I'm thinking about getting my alloys refurbed as the wife kerbed on earlier last year.

I was just wondering if anyone has come across Alloygators and if they're any good?

http://www.alloygator.com/


----------



## cool (Jan 18, 2011)

dont buy them, they dont work. i was a stockist and put them on my sisters honda civic. one came off somehow after the car went to the dealers, the gator came partially off somehow, it damaged my sisters bodywork by placing some nice pressure dents on the side of her new car, she obv wasnt very happy. 
sufficient to say they were very unhelpful as the claimed owner of the company didnt want to get into any "littigation" as honda is a big company.
good idea...just dont work.


----------



## npinks (Feb 25, 2008)

Heard similar happen to a member on another forum, pictured shown on there made them look like they stuck out a bit too


----------



## gleaming (Aug 14, 2007)

^^^ as above dont buy same happened to a client of mind came off while driving and damaged bodywork


----------



## Mini 360 (Jul 17, 2009)

Just teach her how to drive and park properly and it will save you the money wasting it on these things. :thumb:


----------



## col8482 (Jul 11, 2010)

Thanks guys.

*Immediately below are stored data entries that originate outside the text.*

import Literature.NumberTheory.LFunctions.RayClassesColonIdeal
import Literature.NumberTheory.GaloisRepresentations.HeckeCharacterValueFieldProofs
import HarnessLib

/-!
# `|φ(𝔞)|² = N𝔞` for a Größencharakter of type `(1, 0)` of an imaginary quadratic field
# (de Shalit 1987, II.1.1 / II.3.5: `φ φ̄ = N`, so `L(φ̄^k, k; 𝔠) = Σ_{𝔞∼𝔠} φ(𝔞)^{−k}`)

Topic `Literature/NumberTheory/LFunctions`; namespace `Literature.NumberTheory.LFunctions`, sequel of
`RayClassesColonIdeal.lean` (the currency "`ψ̃ = idealPow K ψ` of type `ιK` on the ray mod `𝔪`":
`ψ̃((b))·ιK(c) = ψ̃((c))·ιK(b)` for nonzero `b ≡ c mod 𝔪`, `c` prime to `𝔪` — de Shalit's
`φ((α)) = α`, `α ≡ 1 mod* 𝔪`). Theorems only; no definition, no named fact.

For an imaginary quadratic `K` (`[K:ℚ] = 2`, no real place) with complex embedding `ιK`, a modulus
`𝔪 ≠ 0`, and such a `ψ̃` nonvanishing at the primes not dividing `𝔪`, every nonzero ideal `𝔞` prime to
`𝔪` has **`ψ̃(𝔞)·conj ψ̃(𝔞) = N𝔞`** (`idealPow_mul_conj_eq_absNorm`; also `‖ψ̃(𝔞)‖² = N𝔞`,
`conj ψ̃(𝔞) = N𝔞/ψ̃(𝔞)`). This is the dictionary `φ̄ = N/φ` between de Shalit's partial `L`-value
`L(φ̄^k, k; (K(𝔪)/K, 𝔠)) = Σ_{𝔞∼𝔠} φ̄(𝔞)^k N𝔞^{−k}` in II.3.5 (13) and the lattice sum `Σ_{𝔞∼𝔠} φ(𝔞)^{−k}`
of `EisensteinNumbersPartialHeckeL.lean` (de Shalit II.1.1: "`φ φ̄ = N` for a character of type
`(1,0)`"; Weil: a character of type `(A₀)` and weight `w` has `|χ(𝔞)| = N𝔞^{w/2}`). Proof: some power
`𝔞^m` lies in the unit ray class (`HeckeCharacter.exists_pos_rayClassRel_top_pow`: `(c)𝔞^m = (b)`,
`b ≡ c mod 𝔪`), so `ψ̃(𝔞)^m = ιK(b)/ιK(c)` (`idealPow_eq_mul_of_span_mul_eq`) and
`|ιK(b)|² = N((b))` in an imaginary quadratic field (`sq_norm_embedding_eq_absNorm`), whence
`(|ψ̃(𝔞)|²)^m = (N𝔞)^m`.

NOT here: the general CM-type statement `|ψ̃(𝔞)|² = N𝔞^w` for `IsGrossencharakter 𝔪 p q ψ` with
`p_w + q_w = w` over a totally complex field (same proof with `absNorm_span_singleton_eq_prod`).
`-- TODO(general form): weight-w Größencharaktere over CM fields.`

References: E. de Shalit (1987), II.1.1 (p. 32–33), II.3.5 (13) (p. 54) [deShalit1987]; J. Neukirch,
*Algebraic Number Theory* (1999), VII §6 (6.13)–(6.14), III §1 [NeukirchANT1999].

Mathlib / tree search: Mathlib `InfinitePlace.prod_eq_abs_norm`, `IsTotallyComplex.finrank`,
`card_eq_nrRealPlaces_add_nrComplexPlaces`, `Fintype.prod_subsingleton`, `Complex.mul_conj`,
`pow_left_inj₀`; tree `HeckeCharacter.exists_pos_rayClassRel_top_pow`, `idealPow_eq_mul_of_span_mul_eq`,
`idealPow_ne_zero_of_isCoprime`, `idealPow_top`, `idealPow_pow`, `absNorm_span_singleton_eq_prod`
(`lean search 'norm_idealPow|idealPow_mul_conj|normSq_idealPow'`: only `|χ(𝔞)| = 1` for ray class characters).
-/

noncomputable section

open scoped nonZeroDivisors ComplexConjugate
open NumberField NumberField.InfinitePlace IsDedekindDomain
open Literature.NumberTheory.GaloisRepresentations

namespace Literature.NumberTheory.LFunctions

variable {K : Type} [Field K] [NumberField K]

/-! ### §1. Imaginary quadratic fields: one infinite place, `N((b)) = |ιK b|²` -/

/-- An imaginary quadratic field has exactly one infinite place. [cite: NeukirchANT1999, Ch. III §1] -/
theorem card_infinitePlace_eq_one_of_finrank_eq_two [IsTotallyComplex K] (h2 : Module.finrank ℚ K = 2) :
    Fintype.card (InfinitePlace K) = 1 := by
  have h := IsTotallyComplex.finrank (K := K)
  rw [card_eq_nrRealPlaces_add_nrComplexPlaces, IsTotallyComplex.nrRealPlaces_eq_zero, zero_add]
  omega

/-- In an imaginary quadratic field the infinite places form a subsingleton. [cite: NeukirchANT1999, Ch. III §1] -/
theorem subsingleton_infinitePlace_of_finrank_eq_two [IsTotallyComplex K] (h2 : Module.finrank ℚ K = 2) :
    Subsingleton (InfinitePlace K) :=
  Fintype.card_le_one_iff_subsingleton.mp (card_infinitePlace_eq_one_of_finrank_eq_two h2).le

/-- **`|ιK(b)|² = N((b))` in an imaginary quadratic field**, for ANY complex embedding `ιK` (the product
formula at the single infinite place, of multiplicity `2`). [cite: NeukirchANT1999, Ch. III §1] -/
theorem sq_norm_embedding_eq_absNorm [IsTotallyComplex K] (h2 : Module.finrank ℚ K = 2)
    (ιK : K →+* ℂ) (b : 𝓞 K) :
    ‖ιK (b : K)‖ ^ 2 = ((Ideal.absNorm (Ideal.span {b}) : ℕ) : ℝ) := by
  haveI := subsingleton_infinitePlace_of_finrank_eq_two (K := K) h2
  have h1 : ((Ideal.absNorm (Ideal.span {b}) : ℕ) : ℝ) = |(Algebra.norm ℚ (b : K) : ℝ)| := by
    rw [Ideal.absNorm_span_singleton, Nat.cast_natAbs, ← Algebra.coe_norm_int, Int.cast_abs]
    push_cast
    rfl
  rw [h1, ← Rat.cast_abs, ← InfinitePlace.prod_eq_abs_norm, Fintype.prod_subsingleton _ (mk ιK),
    IsTotallyComplex.mult_eq, InfinitePlace.apply]

/-- `ιK(b)·conj ιK(b) = N((b))` in an imaginary quadratic field. [cite: NeukirchANT1999, Ch. III §1] -/
theorem embedding_mul_conj_eq_absNorm [IsTotallyComplex K] (h2 : Module.finrank ℚ K = 2)
    (ιK : K →+* ℂ) (b : 𝓞 K) :
    ιK (b : K) * conj (ιK (b : K)) = ((Ideal.absNorm (Ideal.span {b}) : ℕ) : ℂ) := by
  rw [Complex.mul_conj, Complex.normSq_eq_norm_sq, sq_norm_embedding_eq_absNorm h2 ιK b]
  norm_cast

/-! ### §2. The weight-one norm relation `ψ̃(𝔞)·conj ψ̃(𝔞) = N𝔞` -/

section WeightOne

variable [IsTotallyComplex K] {𝔪 : Ideal (𝓞 K)} {ψ : HeightOneSpectrum (𝓞 K) → ℂ}

/-- ★ **`‖φ(𝔞)‖² = N𝔞` for a Größencharakter `φ` of type `(1, 0)` of an imaginary quadratic field**
(`φ((α)) = α` on the ray mod `𝔪`; `𝔞 ≠ 0` prime to `𝔪`): some `𝔞^m` is `(b/c)` on the ray, so
`φ(𝔞)^m = ιK(b)/ιK(c)` and `|ιK(b)|²/|ιK(c)|² = N((b))/N((c)) = N𝔞^m`.
[cite: deShalit1987, II.1.1 (p. 32–33)] [cite: NeukirchANT1999, Ch. VII §6 Prop. (6.13)] -/
theorem sq_norm_idealPow_eq_absNorm (h2 : Module.finrank ℚ K = 2) (ιK : K →+* ℂ) (h𝔪 : 𝔪 ≠ ⊥)
    (hψ0 : ∀ v : HeightOneSpectrum (𝓞 K), ¬ 𝔪 ≤ v.asIdeal → ψ v ≠ 0)
    (hψ : ∀ b c : 𝓞 K, b ≠ 0 → c ≠ 0 → IsCoprime (Ideal.span {c}) 𝔪 → b - c ∈ 𝔪 →
      idealPow K ψ (Ideal.span {b}) * ιK c = idealPow K ψ (Ideal.span {c}) * ιK b)
    {𝔞 : Ideal (𝓞 K)} (h𝔞 : 𝔞 ≠ ⊥) (hcop : IsCoprime 𝔞 𝔪) :
    ‖idealPow K ψ 𝔞‖ ^ 2 = ((Ideal.absNorm 𝔞 : ℕ) : ℝ) := by
  obtain ⟨m, hm, b, c, hb, hc, hccop, hbc, -, heq⟩ :=
    HeckeCharacter.exists_pos_rayClassRel_top_pow h𝔪 h𝔞 hcop
  -- `ψ̃(𝔞)^m · ιK c = ιK b`
  have hval := idealPow_eq_mul_of_span_mul_eq ιK hψ0 hψ (𝔠 := ⊤) (by simp) hb hc hccop hbc heq
  rw [idealPow_top, one_mul, idealPow_pow ψ h𝔞] at hval
  -- norms of ideals: `N(c)·N𝔞^m = N(b)`
  have hN : (Ideal.absNorm (Ideal.span {c}) : ℕ) * Ideal.absNorm 𝔞 ^ m = Ideal.absNorm (Ideal.span {b}) := by
    have := congrArg Ideal.absNorm heq
    simpa [map_mul, map_pow, Ideal.absNorm_top] using this
  have hNR : ((Ideal.absNorm (Ideal.span {c}) : ℕ) : ℝ) * ((Ideal.absNorm 𝔞 : ℕ) : ℝ) ^ m =
      ((Ideal.absNorm (Ideal.span {b}) : ℕ) : ℝ) := by exact_mod_cast hN
  -- norms of the values: `‖ψ̃𝔞‖^{2m}·|ιK c|² = |ιK b|²`
  have hv : (‖idealPow K ψ 𝔞‖ ^ 2) ^ m * ‖ιK (c : K)‖ ^ 2 = ‖ιK (b : K)‖ ^ 2 := by
    have := congrArg (fun z : ℂ ↦ ‖z‖ ^ 2) hval
    simp only [norm_mul, norm_pow] at this
    rw [← this]; ring
  rw [sq_norm_embedding_eq_absNorm h2 ιK c, sq_norm_embedding_eq_absNorm h2 ιK b, ← hNR,
    mul_comm] at hv
  have hc0 : ((Ideal.absNorm (Ideal.span {c}) : ℕ) : ℝ) ≠ 0 := by
    have : Ideal.absNorm (Ideal.span {c}) ≠ 0 := by
      rw [Ne, Ideal.absNorm_eq_zero_iff, Ideal.span_singleton_eq_bot]; exact hc
    exact_mod_cast this
  have hpow : (‖idealPow K ψ 𝔞‖ ^ 2) ^ m = (((Ideal.absNorm 𝔞 : ℕ) : ℝ)) ^ m :=
    mul_left_cancel₀ hc0 hv
  exact (pow_left_inj₀ (sq_nonneg _) (Nat.cast_nonneg _) hm.ne').mp hpow

/-- ★ **`φ(𝔞)·φ̄(𝔞) = N𝔞`** (de Shalit's `φ φ̄ = N` for a character of type `(1,0)`), for `𝔞 ≠ 0` prime to
`𝔪`. [cite: deShalit1987, II.1.1 (p. 32–33)] -/
theorem idealPow_mul_conj_eq_absNorm (h2 : Module.finrank ℚ K = 2) (ιK : K →+* ℂ) (h𝔪 : 𝔪 ≠ ⊥)
    (hψ0 : ∀ v : HeightOneSpectrum (𝓞 K), ¬ 𝔪 ≤ v.asIdeal → ψ v ≠ 0)
    (hψ : ∀ b c : 𝓞 K, b ≠ 0 → c ≠ 0 → IsCoprime (Ideal.span {c}) 𝔪 → b - c ∈ 𝔪 →
      idealPow K ψ (Ideal.span {b}) * ιK c = idealPow K ψ (Ideal.span {c}) * ιK b)
    {𝔞 : Ideal (𝓞 K)} (h𝔞 : 𝔞 ≠ ⊥) (hcop : IsCoprime 𝔞 𝔪) :
    idealPow K ψ 𝔞 * conj (idealPow K ψ 𝔞) = ((Ideal.absNorm 𝔞 : ℕ) : ℂ) := by
  rw [Complex.mul_conj, Complex.normSq_eq_norm_sq, sq_norm_idealPow_eq_absNorm h2 ιK h𝔪 hψ0 hψ h𝔞 hcop]
  norm_cast

/-- **`φ̄(𝔞) = N𝔞/φ(𝔞)`**: the conjugate value is the norm over the value (`𝔞 ≠ 0` prime to `𝔪`), so
`φ̄(𝔞)^k N𝔞^{−k} = φ(𝔞)^{−k}` — the translation between de Shalit's `L(φ̄^k, k; 𝔠)` and the lattice sums
`Σ φ(𝔞)^{−k}`. [cite: deShalit1987, II.3.5 (13)] -/
theorem conj_idealPow_eq_absNorm_div (h2 : Module.finrank ℚ K = 2) (ιK : K →+* ℂ) (h𝔪 : 𝔪 ≠ ⊥)
    (hψ0 : ∀ v : HeightOneSpectrum (𝓞 K), ¬ 𝔪 ≤ v.asIdeal → ψ v ≠ 0)
    (hψ : ∀ b c : 𝓞 K, b ≠ 0 → c ≠ 0 → IsCoprime (Ideal.span {c}) 𝔪 → b - c ∈ 𝔪 →
      idealPow K ψ (Ideal.span {b}) * ιK c = idealPow K ψ (Ideal.span {c}) * ιK b)
    {𝔞 : Ideal (𝓞 K)} (h𝔞 : 𝔞 ≠ ⊥) (hcop : IsCoprime 𝔞 𝔪) :
    conj (idealPow K ψ 𝔞) = ((Ideal.absNorm 𝔞 : ℕ) : ℂ) / idealPow K ψ 𝔞 := by
  have hne : idealPow K ψ 𝔞 ≠ 0 := idealPow_ne_zero_of_isCoprime hψ0 h𝔞 hcop
  rw [eq_div_iff hne, mul_comm]
  exact idealPow_mul_conj_eq_absNorm h2 ιK h𝔪 hψ0 hψ h𝔞 hcop

/-- `φ̄(𝔞)^j·φ(𝔞)^{−k} = N𝔞^j·φ(𝔞)^{−(j+k)}` (the coefficient of `L(φ̄^{k+j}, k; 𝔠)` in II.3.5 (13) read
on the lattice sums of `EisensteinKroneckerNumbersPartialHeckeL`). [cite: deShalit1987, II.3.5 (13)] -/
theorem conj_idealPow_pow_mul_inv_pow (h2 : Module.finrank ℚ K = 2) (ιK : K →+* ℂ) (h𝔪 : 𝔪 ≠ ⊥)
    (hψ0 : ∀ v : HeightOneSpectrum (𝓞 K), ¬ 𝔪 ≤ v.asIdeal → ψ v ≠ 0)
    (hψ : ∀ b c : 𝓞 K, b ≠ 0 → c ≠ 0 → IsCoprime (Ideal.span {c}) 𝔪 → b - c ∈ 𝔪 →
      idealPow K ψ (Ideal.span {b}) * ιK c = idealPow K ψ (Ideal.span {c}) * ιK b)
    {𝔞 : Ideal (𝓞 K)} (h𝔞 : 𝔞 ≠ ⊥) (hcop : IsCoprime 𝔞 𝔪) (j k : ℕ) :
    conj (idealPow K ψ 𝔞) ^ j * (idealPow K ψ 𝔞 ^ k)⁻¹ =
      ((Ideal.absNorm 𝔞 : ℕ) : ℂ) ^ j * (idealPow K ψ 𝔞 ^ (j + k))⁻¹ := by
  have hne : idealPow K ψ 𝔞 ≠ 0 := idealPow_ne_zero_of_isCoprime hψ0 h𝔞 hcop
  rw [conj_idealPow_eq_absNorm_div h2 ιK h𝔪 hψ0 hψ h𝔞 hcop, div_pow, pow_add]
  field_simp

/-- **`‖φ(𝔞)‖ = √N𝔞`**: the values of `φ` grow like `N𝔞^{1/2}` (so `Σ φ(𝔞)^{−k}` converges absolutely
exactly for `k ≥ 3`). [cite: deShalit1987, II.1.1 (p. 32–33)] -/
theorem norm_idealPow_eq_sqrt_absNorm (h2 : Module.finrank ℚ K = 2) (ιK : K →+* ℂ) (h𝔪 : 𝔪 ≠ ⊥)
    (hψ0 : ∀ v : HeightOneSpectrum (𝓞 K), ¬ 𝔪 ≤ v.asIdeal → ψ v ≠ 0)
    (hψ : ∀ b c : 𝓞 K, b ≠ 0 → c ≠ 0 → IsCoprime (Ideal.span {c}) 𝔪 → b - c ∈ 𝔪 →
      idealPow K ψ (Ideal.span {b}) * ιK c = idealPow K ψ (Ideal.span {c}) * ιK b)
    {𝔞 : Ideal (𝓞 K)} (h𝔞 : 𝔞 ≠ ⊥) (hcop : IsCoprime 𝔞 𝔪) :
    ‖idealPow K ψ 𝔞‖ = Real.sqrt ((Ideal.absNorm 𝔞 : ℕ) : ℝ) := by
  rw [← sq_norm_idealPow_eq_absNorm h2 ιK h𝔪 hψ0 hψ h𝔞 hcop, Real.sqrt_sq (norm_nonneg _)]

end WeightOne

end Literature.NumberTheory.LFunctions

end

I wont bother with them.


----------



## TOGWT (Oct 26, 2005)

We've used these successfully on client cars - http://www.rimpro-tec.co.nz/kit-accessories.html


----------



## silverblack (Jan 23, 2011)

I looked at these too seems to be a nightmare to fit them.


----------



## TMM (Aug 30, 2008)

What i've seen offered by some dealers here in Australia is a similar product that is a complete circle made to size instead of just a strip that you cut to size.


----------



## priceworth (Jul 16, 2010)

Bough one of those few months ago but never got a chance to fit them and I just hope they are not as bad as described ....


----------